Differences of this params in pygmentize.cgi

  1. Some of params are non-sence for WEB-based formatter, so pygmentize.cgi don’t support those. These are:

    • cssfile
    • noclobber_cssfile
    • tagsfile
    • tagurlformat
  2. You can specify hl_lines with special format:

    >>> req = urllib2.Request(URL, data=json.dumps({
    ...     "command": "format",
    ...     "params": {
    ...         "code": code,
    ...         "lang": "pycon",
    ...         "hl_lines": "1-10, 20, 30-40, range(40, 50, 5)",
    ...     }}))
    

Controlling the behaviour of pygmentize.cgi using with HTTP header

Accept-Encoding

Now, modern browsers such as Google Chrome will always request with Accept-Encoding: gzip;deflate and you can’t change this in Ajax library, so you don’t warry about it if you are in Ajax.
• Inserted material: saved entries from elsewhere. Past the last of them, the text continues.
omit [DecidableEq W₁] [DecidableEq W₂] in
/-- **Step 3, the non-core points of the second component**: the red T-slab points inject into
the blue B-slab points through `theta₁ × psi₂`. -/
lemma card_nc_lePJ {𝒯 : Set (TypG LJ ι)} (h𝒯 : IsUpPJ J 𝒯) {𝓔 : Set (Set (AtomPr A₁ A₂ ι))}
    (h𝓔 : IsUpperSet 𝓔) (hE : (∅ : Set (AtomPr A₁ A₂ ι)) ∉ 𝓔) :
    ((QPJ J 𝒯).filter fun x => F₂.core x.2.2 = false ∧ ERP F₁ F₂ x ∈ 𝓔).card ≤
      ((QPJ J 𝒯).filter fun x => F₂.core x.2.2 = false ∧ EBP F₁ F₂ x ∈ 𝓔).card := by
  -- every point of the left side is a T-slab point without red-side leak
  have hform : ∀ x ∈ (QPJ J 𝒯).filter fun x => F₂.core x.2.2 = false ∧ ERP F₁ F₂ x ∈ 𝓔,
      x.1 = sTopG ∧ F₁.leakR x.2.1 = false ∧ F₂.leakR x.2.2 = false := by
    intro x hx
    rw [Finset.mem_filter] at hx
    obtain ⟨hx, hc, hE'⟩ := hx
    have hl := ((mem_QPJ J).1 hx).1
    have hs : x.1 = sTopG := by
      rcases top_or_bot_P F₁ F₂ hl hc with hs | hs
      · exact hs
      · exfalso
        have : ERP F₁ F₂ x = ∅ := by
          rw [show x = (x.1, x.2.1, x.2.2) from rfl, hs]
          exact ERP_sBot F₁ F₂ _ _
        rw [this] at hE'
        exact hE hE'
    refine ⟨hs, ?_, ?_⟩
    · cases h : F₁.leakR x.2.1 with
      | false => rfl
      | true =>
        exfalso
        exact hl (Or.inl (Or.inl ⟨by rw [hs]; exact redUG_top, h⟩))
    · cases h : F₂.leakR x.2.2 with
      | false => rfl
      | true =>
        exfalso
        exact hl (Or.inr (Or.inl ⟨by rw [hs]; exact redUG_top, h⟩))
  refine Finset.card_le_card_of_injOn
    (fun x => ((sBotG : Config ι), F₁.theta x.2.1, F₂.psi x.2.2)) ?_ ?_
  · intro x hx
    rw [Finset.mem_coe] at hx ⊢
    obtain ⟨hs, hl₁, hl₂⟩ := hform x hx
    have hx' := hx
    rw [Finset.mem_filter] at hx' ⊢
    obtain ⟨hxQ, hc, hE'⟩ := hx'
    obtain ⟨hθl, -, hθred⟩ := F₁.theta_ok x.2.1 hl₁
    obtain ⟨hψl, hψc, -, hψred⟩ := F₂.psi_ok x.2.2 hl₂ hc
    refine ⟨?_, hψc, ?_⟩
    · rw [mem_QPJ]
      refine ⟨?_, ?_⟩
      · rintro ((⟨⟨j, hj⟩, -⟩ | ⟨-, h2⟩) | ⟨⟨j, hj⟩, -⟩ | ⟨-, h3⟩)
        · exact Bool.noConfusion hj
        · rw [hθl] at h2; exact Bool.noConfusion h2
        · exact Bool.noConfusion hj
        · rw [hψl] at h3; exact Bool.noConfusion h3
      · have ht := ((mem_QPJ J).1 hxQ).2
        have ht' : (x.1, J.labelJ x.2.1 x.2.2) ∈ 𝒯 := ht
        show ((sBotG : Config ι), J.labelJ (F₁.theta x.2.1) (F₂.psi x.2.2)) ∈ 𝒯
        refine h𝒯 _ ht' _ ⟨fun j hj => ?_, J.ncJ _ _ hl₁ hl₂ hc⟩
        have hj' : x.1 j = false := hj
        rw [hs] at hj'
        exact Bool.noConfusion hj'
    · -- the blue atoms of the image contain the red atoms of the source
      show ERP F₁ F₂ (flipAll (sBotG : Config ι), F₁.flip (F₁.theta x.2.1),
        F₂.flip (F₂.psi x.2.2)) ∈ 𝓔
      rw [flipAll_sBotG]
      have hER : ERP F₁ F₂ x = ERP F₁ F₂ ((sTopG : Config ι), x.2.1, x.2.2) := by
        rw [show x = (x.1, x.2.1, x.2.2) from rfl, hs]
      rw [hER] at hE'
      exact h𝓔 (ERP_mono_fib F₁ F₂ hθred hψred) hE'
  · intro x hx y hy hxy
    rw [Finset.mem_coe] at hx hy
    obtain ⟨hsx, hlx₁, hlx₂⟩ := hform x hx
    obtain ⟨hsy, hly₁, hly₂⟩ := hform y hy
    have hcx : F₂.core x.2.2 = false := (Finset.mem_filter.1 hx).2.1
    have hcy : F₂.core y.2.2 = false := (Finset.mem_filter.1 hy).2.1
    simp only [Prod.mk.injEq, true_and] at hxy
    have hw₁ := F₁.theta_inj _ _ hlx₁ hly₁ hxy.1
    have hw₂ := F₂.psi_inj _ _ hlx₂ hcx hly₂ hcy hxy.2
    rw [show x = (x.1, x.2.1, x.2.2) from rfl, show y = (y.1, y.2.1, y.2.2) from rfl, hsx, hsy,
      hw₁, hw₂]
But, if you will call pygmentize.cgi via some programming languages such as PHP, python, they don’t add this header automatically.

pygmentize.cgi now accept only gzip, deflate (and of course identity).

Accept

You can choise Content-Type of the response either application/json or text/html.

In “command”: “format” case, application/json response makes no sense (just string of json).

In “command”: “lexers” case,

  • application/json: simple list encoded with json
  • text/html: html table

Accept-Charset

When Accept is not application/json, you can change charset of html document (default: utf-8). If Accept is application/json, this is ignored (always encode with utf-8).